Fluxapyroxad
- Names: Preferred IUPAC name 3-(Difluoromethyl)-1-methyl-N-(3′,4′,5′-trifluoro[1,1′-biphenyl]-2-yl)-1H-pyrazole-4-carboxamide

Identifiers
- CAS Number: 907204-31-3;
- 3D model (JSmol): Interactive image;
- ChEBI: CHEBI:83113;
- ChemSpider: 17253690;
- ECHA InfoCard: 100.107.372
- PubChem CID: 16095400;
- UNII: 7U8P4NAR2S;
- CompTox Dashboard (EPA): DTXSID6058215 ;

Properties
- Chemical formula: C_{18}H_{12}F_{5}N_{3}O
- Molar mass: 381.306 g·mol^{−1}

= Fluxapyroxad =

Fluxapyroxad is a broad-spectrum pyrazole-carboxamide fungicide used on a large variety of commercial crops. It stunts fungus growth by inhibiting the succinate dehydrogenase (SQR) enzyme. Application of fluxapyroxad helps prevent many wilts and other fungal infections from taking hold. As with other systemic pesticides that have a long chemical half-life, there are concerns about keeping fluxapyroxad out of the groundwater, especially when combined with pyraclostrobin. There is also concern that some fungi may develop resistance to fluxapyroxad.

==Chemical structure==
The compound is an amide of 3-(difluoromethyl)-1-methyl-1H-pyrazole-4-carboxylic acid combined with an aniline having an ortho-substituted trifluorobenzene group.

==Biological action==
Fluxapyroxad is a succinate dehydrogenase inhibitor (SDHI). It interferes with a number of key fungal life functions, including spore germination, germ tube growth, appresoria formation and mycelium growth. Specifically it interferes with the production of succinate dehydrogenase, the complex II in the mitochondrial respiration chain, which in turn interferes with the tricarboxylic cycle and mitochondrial electron transport.

==Crops==
Fluxapyroxad is commonly used as a fungicide for grains, row crops, vegetable crops, and fruit trees (pome and prunus), including:

  - Grains

- Barley
- Corn (all types)
- Oats
- Rice
- Rye
- Triticale
- Wheat

  - Row and vegetable crops

- Shelled peas and beans, both succulent and dried
- Edible-pod legume vegetables
- Fruiting vegetables (including tomatoes)
- Oilseed crops (flax seed, rapeseed, safflower and sunflower)
- Peanuts
- Soybeans
- Sugar beets
- Tuberous and corm vegetables (potato)

  - Fruit trees

- Apples
- Crabapples
- Oriental pears (Pyrus pyrifolia)
- Pears
- Apricots
- Cherries (sweet and tart)
- Nectarines
- Peaches
- Plums (all varieties)

  - Nut trees

- Almond
- Pecan

==Fungal diseases==
Fluxapyroxad provides protection against many fungal diseases. Studies have shown specific efficacy against diseases such as black point, Botrytis gray mold, early blight, and powdery mildew; however, fluxapyroxad was found to have no efficacy against anthracnose on lentils.

== Toxicity ==
Fluxapyroxad has a low toxicity for humans, slightly toxic after a single ingestion, and relatively non-toxic after single inhalation or topical skin contact. However, fluxapyroxad is highly toxic to fish, fresh-water and salt-water invertebrates, and to aquatic plants, as well as being toxic to small mammals. The primary target organ for fluxapyroxad exposure is the liver. As the dose or duration of exposure to fluxapyroxad increased, clinical chemistry changes related to liver function also occurred, followed by hepatocellular necrosis, neoplastic changes in the liver, and tumors. Fluxapyroxad was found "not likely" to be carcinogenic in humans and there was no evidence of neurotoxicity.

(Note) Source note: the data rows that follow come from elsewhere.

import Summits.CriticalPhenomena.PercolationContinuityZ3.Theorems.SoloInformedCrossingLowerBound
import Summits.CriticalPhenomena.PercolationContinuityZ3.Theorems.SoloInformedCubeFace
import Summits.CriticalPhenomena.PercolationContinuityZ3.Theorems.SoloInformedCubeCrossing
import Summits.CriticalPhenomena.PercolationContinuityZ3.Theorems.SoloInformedSlabBoxFace
import Summits.CriticalPhenomena.PercolationContinuityZ3.Theorems.SoloInformedBoxCrossingFace
import Summits.CriticalPhenomena.PercolationContinuityZ3.Theorems.PercNearOneGluingNoHeavyQuantPolylogOneArm
import Summits.CriticalPhenomena.PercolationContinuityZ3.Theorems.PercNearOneGluingNoHeavyLowerTailCSHTheoremOne
import Literature.Probability.Percolation.CriticalOneArmBKLowerBound
import Literature.Probability.LatticeModels.ThermodynamicLimit
import HarnessLib

/-!
# RSW3 lane (P2, method "3D RSW-lite from continuity"): the critical CROSSING WINDOW of `ℤ^d`, `d ≥ 2`

builds on p205010 (kernel theorem, internal audit signed; external expert review pending)

Cell `prim-rsw3` (post-continuity programme, LANE 3 "box crossing / quasi-multiplicativity at
`p_c(ℤ³)`"), prover seat `prim-rsw3-p2`, memo `run/shared/lean/prim/rsw3/P2-RSWLITE.md`.
Support file (`--supports stmt-CriticalPhenomena-4575`); no definitions, no named facts, no sorries.

What is recorded here is the a-priori window in which the critical crossing probabilities of
`ℤ^d` live, assembled from kernel theorems already in the tree, in the three regimes of the
aspect ratio `ρ = (length to cross) / (width)` of a box crossed inside itself:

* **(W) window.** `85^{-d} ≤ P_{p_c}(Λ(n) ↔ ∂ⁱⁿΛ(N) in Λ(N))` whenever `1 ≤ L ≤ n ≤ N ≤ 4L`
  (`le_real_boxCrossing_criticalProbI`; Kesten's sponge bound `le_crossProb_criticalProbI` plus the
  two monotonicities of `boxCrossing`).
* **(S1, ρ < 1) thin crossings are bounded below uniformly in the scale.**
  `85^{-d}/(2d) ≤ P_{p_c}(the 1:3 slab-box S_{i,ε}(n) is crossed the thin way inside itself)`
  (`le_real_thinCrossing_criticalProbI`) and, for EVERY `r ≥ 1` and every mesh `u ≥ 1`,
  `85^{-d}/(d (4r+5)^d) ≤ P_{p_c}(the near-cube [u,(r+1)u] × [0,(r+2)u]^{d-1} is crossed the thin way)`
  (`le_real_slabCrossing_criticalProbI`): aspect `r : (r+2)`, i.e. every `ρ < 1`, with a constant that
  degenerates as `ρ ↑ 1`.  (Union bound over the composition lemmas
  `boxCrossing_subset_iUnion_thinCrossing` / `boxCrossing_subset_iUnion_slabCrossing` and the lattice
  symmetries `real_thinCrossing_eq` / `real_slabCrossing_eq`.)
* **(S1, ρ = 1) the exact cube: an explicit polynomial rate, not a uniform bound.** For every `p`,
  `(π_p(L)/(2d))² ≤ P_p(Λ(L) crossed inside itself from {x_k = -L} to {x_k = L})`
  (`sq_oneArmProb_div_le_real_cubeCrossing`, square-root trick), hence at `p_c`, with the two-arm count
  `π_{p_c}(L)² ≥ c/L^{d-1}` (`exists_oneArmProb_criticalProbI_sq_lower`):
  `c_d / L^{d-1} ≤ P_{p_c}(cube Λ(L) crossed face to opposite face)` (`exists_le_real_cubeCrossing_criticalProbI`;
  `d = 3`: `c/L²`).  So hard(est uniform-width)-direction crossings of the `n × n × n` cube cannot tend
  to `0` faster than `n^{-2}`; a UNIFORM lower bound for the exact cube at `p_c(ℤ³)` is not in the
  tree and not in print (Duminil-Copin–Kozma–Tassion 2020 §1.1; van den Berg–Don 2020, intro).
* **(Y, from continuity) the window COLLAPSES at free outer scale.** Unconditionally, for every
  `d ≥ 2` and every `n`, `P_{p_c}(Λ(n) ↔ ∂ⁱⁿΛ(N) in Λ(N)) → 0` as `N → ∞`
  (`tendsto_real_boxCrossing_criticalProbI` = row (Y) `tendsto_real_boxCrossing_of_continuity` fed with
  `CSH.percolationContinuity_allDimensions`, p205010), so the "defect scale"
  `F_ε(n) = min {N : P_{p_c}(boxCrossing d n N) ≤ ε}` is finite for every `ε > 0`
  (`exists_real_boxCrossing_criticalProbI_le`) while `F_ε(n) > 4n` as soon as `ε < 85^{-d}`
  (`lt_of_real_boxCrossing_criticalProbI_lt`).  No RATE for `F` follows from continuity: a bound
  `F_δ(n) ≤ 2n` is the hyperscaling statement `CritAnnulusNonCrossing` (route `PercAnnulusCrossing`, open;
  false for `d > 6`, barrier `SpanningClustersAboveSix`), and `F_δ(n) ≤ n^α` already gives a polylog one-arm
  rate (QUANT lane, `Quant.oneArmProb_le_rpow_log_of_polyAspectDefect`).

References: H. Kesten, *Percolation Theory for Mathematicians* (1982), Thm. 5.1 / Cor. 5.1 (sponge
crossings at `p_T = p_H`); G. Grimmett, *Percolation* (1999), §11.7 (square-root trick); J. van den Berg,
H. Kesten, J. Appl. Probab. 22 (1985) (BK); H. Duminil-Copin, G. Kozma, V. Tassion, arXiv:1902.03207 §1.1
(status of finite-size criteria in `3 ≤ d ≤ 6`); J. van den Berg, H. Don, Electron. Commun. Probab. 25
(2020), arXiv:1912.10964 (point-to-point lower bounds `|x|^{-d²}`). [folklore]
-/

noncomputable section

namespace Summit.CriticalPhenomena.PercolationContinuityZ3.Theorems

open MeasureTheory ProbabilityTheory Filter Topology
open Literature.Probability.Percolation Literature.Probability.LatticeModels

namespace Rsw3

open SurfaceTension

variable {d : ℕ}

/-! ## (W) The window `[85^{-d}, 1]` for all aspect ratios between `1` and `4` -/

/-- **(W)** For `1 ≤ L ≤ n ≤ N ≤ 4L`: `85^{-d} ≤ P_{p_c}(Λ(n) ↔ ∂ⁱⁿΛ(N) in Λ(N))` on `ℤ^d`, `d ≥ 2`
(Kesten's sponge lower bound at aspect `4`, `le_crossProb_criticalProbI`, moved to the pair `(n, N)` by
`boxCrossing_mono_left` and `boxCrossing_anti`). [cite: Kesten1982, Cor. 5.1] -/
theorem le_real_boxCrossing_criticalProbI (hd : 2 ≤ d) {L n N : ℕ} (hL : 1 ≤ L) (hLn : L ≤ n)
    (hnN : n ≤ N) (hN : N ≤ 4 * L) :
    ((85 : ℝ) ^ d)⁻¹ ≤ (bondPercolation (zdGraph d) (criticalProbI d)).real (boxCrossing d n N) := by
  refine (le_crossProb_criticalProbI hd hL).trans ?_
  rw [crossProb]
  exact measureReal_mono fun ω hω => boxCrossing_anti hnN hN (boxCrossing_mono_left hLn _ hω)

/-- **(W) at aspect `3`**: `85^{-d} ≤ P_{p_c}(Λ(n) ↔ ∂ⁱⁿΛ(3n) in Λ(3n))`, `n ≥ 1`. [cite: Kesten1982, Cor. 5.1] -/
theorem le_real_boxCrossing_three_mul_criticalProbI (hd : 2 ≤ d) {n : ℕ} (hn : 1 ≤ n) :
    ((85 : ℝ) ^ d)⁻¹ ≤
      (bondPercolation (zdGraph d) (criticalProbI d)).real (boxCrossing d n (3 * n)) :=
  le_real_boxCrossing_criticalProbI hd hn le_rfl (by omega) (by omega)

/-- **(W) at aspect `2`**: `85^{-d} ≤ P_{p_c}(Λ(m) ↔ ∂ⁱⁿΛ(2m) in Λ(2m))`, `m ≥ 1` (the events of
`CritAnnulusNonCrossing` / row (Y) at ratio `2`, for every `m`, not only even ones). [cite: Kesten1982, Cor. 5.1] -/
theorem le_real_boxCrossing_two_mul_criticalProbI (hd : 2 ≤ d) {m : ℕ} (hm : 1 ≤ m) :
    ((85 : ℝ) ^ d)⁻¹ ≤
      (bondPercolation (zdGraph d) (criticalProbI d)).real (boxCrossing d m (2 * m)) :=
  le_real_boxCrossing_criticalProbI hd hm le_rfl (by omega) (by omega)

/-! ## (S1, `ρ < 1`) Thin crossings: uniform lower bounds -/

/-- **(S1) slab-boxes, aspect `1:3`.** On `ℤ^d`, `d ≥ 2`, for every `n ≥ 1`, direction `i` and sign `ε`:
`85^{-d}/(2d) ≤ P_{p_c}(S_{i,ε}(n) = {x ∈ Λ(3n) : n ≤ ε x_i} is crossed inside itself from {ε x_i = 3n} to {ε x_i = n})`.
Union bound over the `2d` slab-boxes of the composition lemma `boxCrossing_subset_iUnion_thinCrossing`,
all of the same probability (`real_thinCrossing_eq`), under the window (W) at aspect `3`. [folklore] -/
theorem le_real_thinCrossing_criticalProbI (hd : 2 ≤ d) {n : ℕ} (hn : 1 ≤ n) (i : Fin d) (ε : ℤˣ) :
    ((85 : ℝ) ^ d)⁻¹ / (2 * d) ≤
      (bondPercolation (zdGraph d) (criticalProbI d)).real (thinCrossing n i ε) := by
  set μ := bondPercolation (zdGraph d) (criticalProbI d) with hμ
  have hd1' : (1 : ℝ) ≤ d := by exact_mod_cast (by omega : 1 ≤ d)
  have hd0 : (0 : ℝ) < 2 * d := by linarith
  have hwin : ((85 : ℝ) ^ d)⁻¹ ≤ μ.real (boxCrossing d n (3 * n)) :=
    le_real_boxCrossing_three_mul_criticalProbI hd hn
  have hU : μ.real (boxCrossing d n (3 * n)) ≤
      μ.real (⋃ q : Fin d × ℤˣ, thinCrossing n q.1 q.2) := by
    refine measureReal_mono fun ω hω => ?_
    obtain ⟨i', hi'⟩ := Set.mem_iUnion.1 (boxCrossing_subset_iUnion_thinCrossing hn hω)
    obtain ⟨ε', hε'⟩ := Set.mem_iUnion.1 hi'
    exact Set.mem_iUnion.2 ⟨(i', ε'), hε'⟩
  have hsum : μ.real (⋃ q : Fin d × ℤˣ, thinCrossing n q.1 q.2) ≤
      ∑ q : Fin d × ℤˣ, μ.real (thinCrossing n q.1 q.2) :=
    measureReal_iUnion_fintype_le _
  have hterm : ∀ q : Fin d × ℤˣ, μ.real (thinCrossing n q.1 q.2) = μ.real (thinCrossing n i 1) :=
    fun q => real_thinCrossing_eq (criticalProbI d) n q.1 i q.2
  have hself : μ.real (thinCrossing n i ε) = μ.real (thinCrossing n i 1) :=
    real_thinCrossing_eq (criticalProbI d) n i i ε
  have hcard : ∑ q : Fin d × ℤˣ, μ.real (thinCrossing n q.1 q.2) =
      2 * d * μ.real (thinCrossing n i 1) := by
    rw [Finset.sum_congr rfl fun q _ => hterm q, Finset.sum_const, Finset.card_univ,
      Fintype.card_prod, Fintype.card_fin, Fintype.card_units_int, nsmul_eq_mul]
    push_cast
    ring
  rw [hself, div_le_iff₀ hd0]
  have := (hwin.trans hU).trans (hsum.trans_eq hcard)
  linarith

The United States Environmental Protection Agency has established tolerance amounts that are allowed to be present on consumer food. These range from 0.05 ppm on almonds and pecans to 3.0 ppm on leafy brassica, and 15 ppm on other leafy vegetables. The EPA is currently considering reducing those tolerances.

==Registration and approval==
Fluxapyroxad has been approved for use as a fungicide in the United States, Canada and the European Union. In the spring of 2012, fluxapyroxad, trademarked under the names Sercadis, Imbrex and Xemium and manufactured by BASF Corporation, was registered for use as a fungicide in the United States. Fluxapyroxad is also one of the two active ingredients in Priaxor fungicide and Merivon fungicide, the other active ingredient being a strobilurin called pyraclostrobin.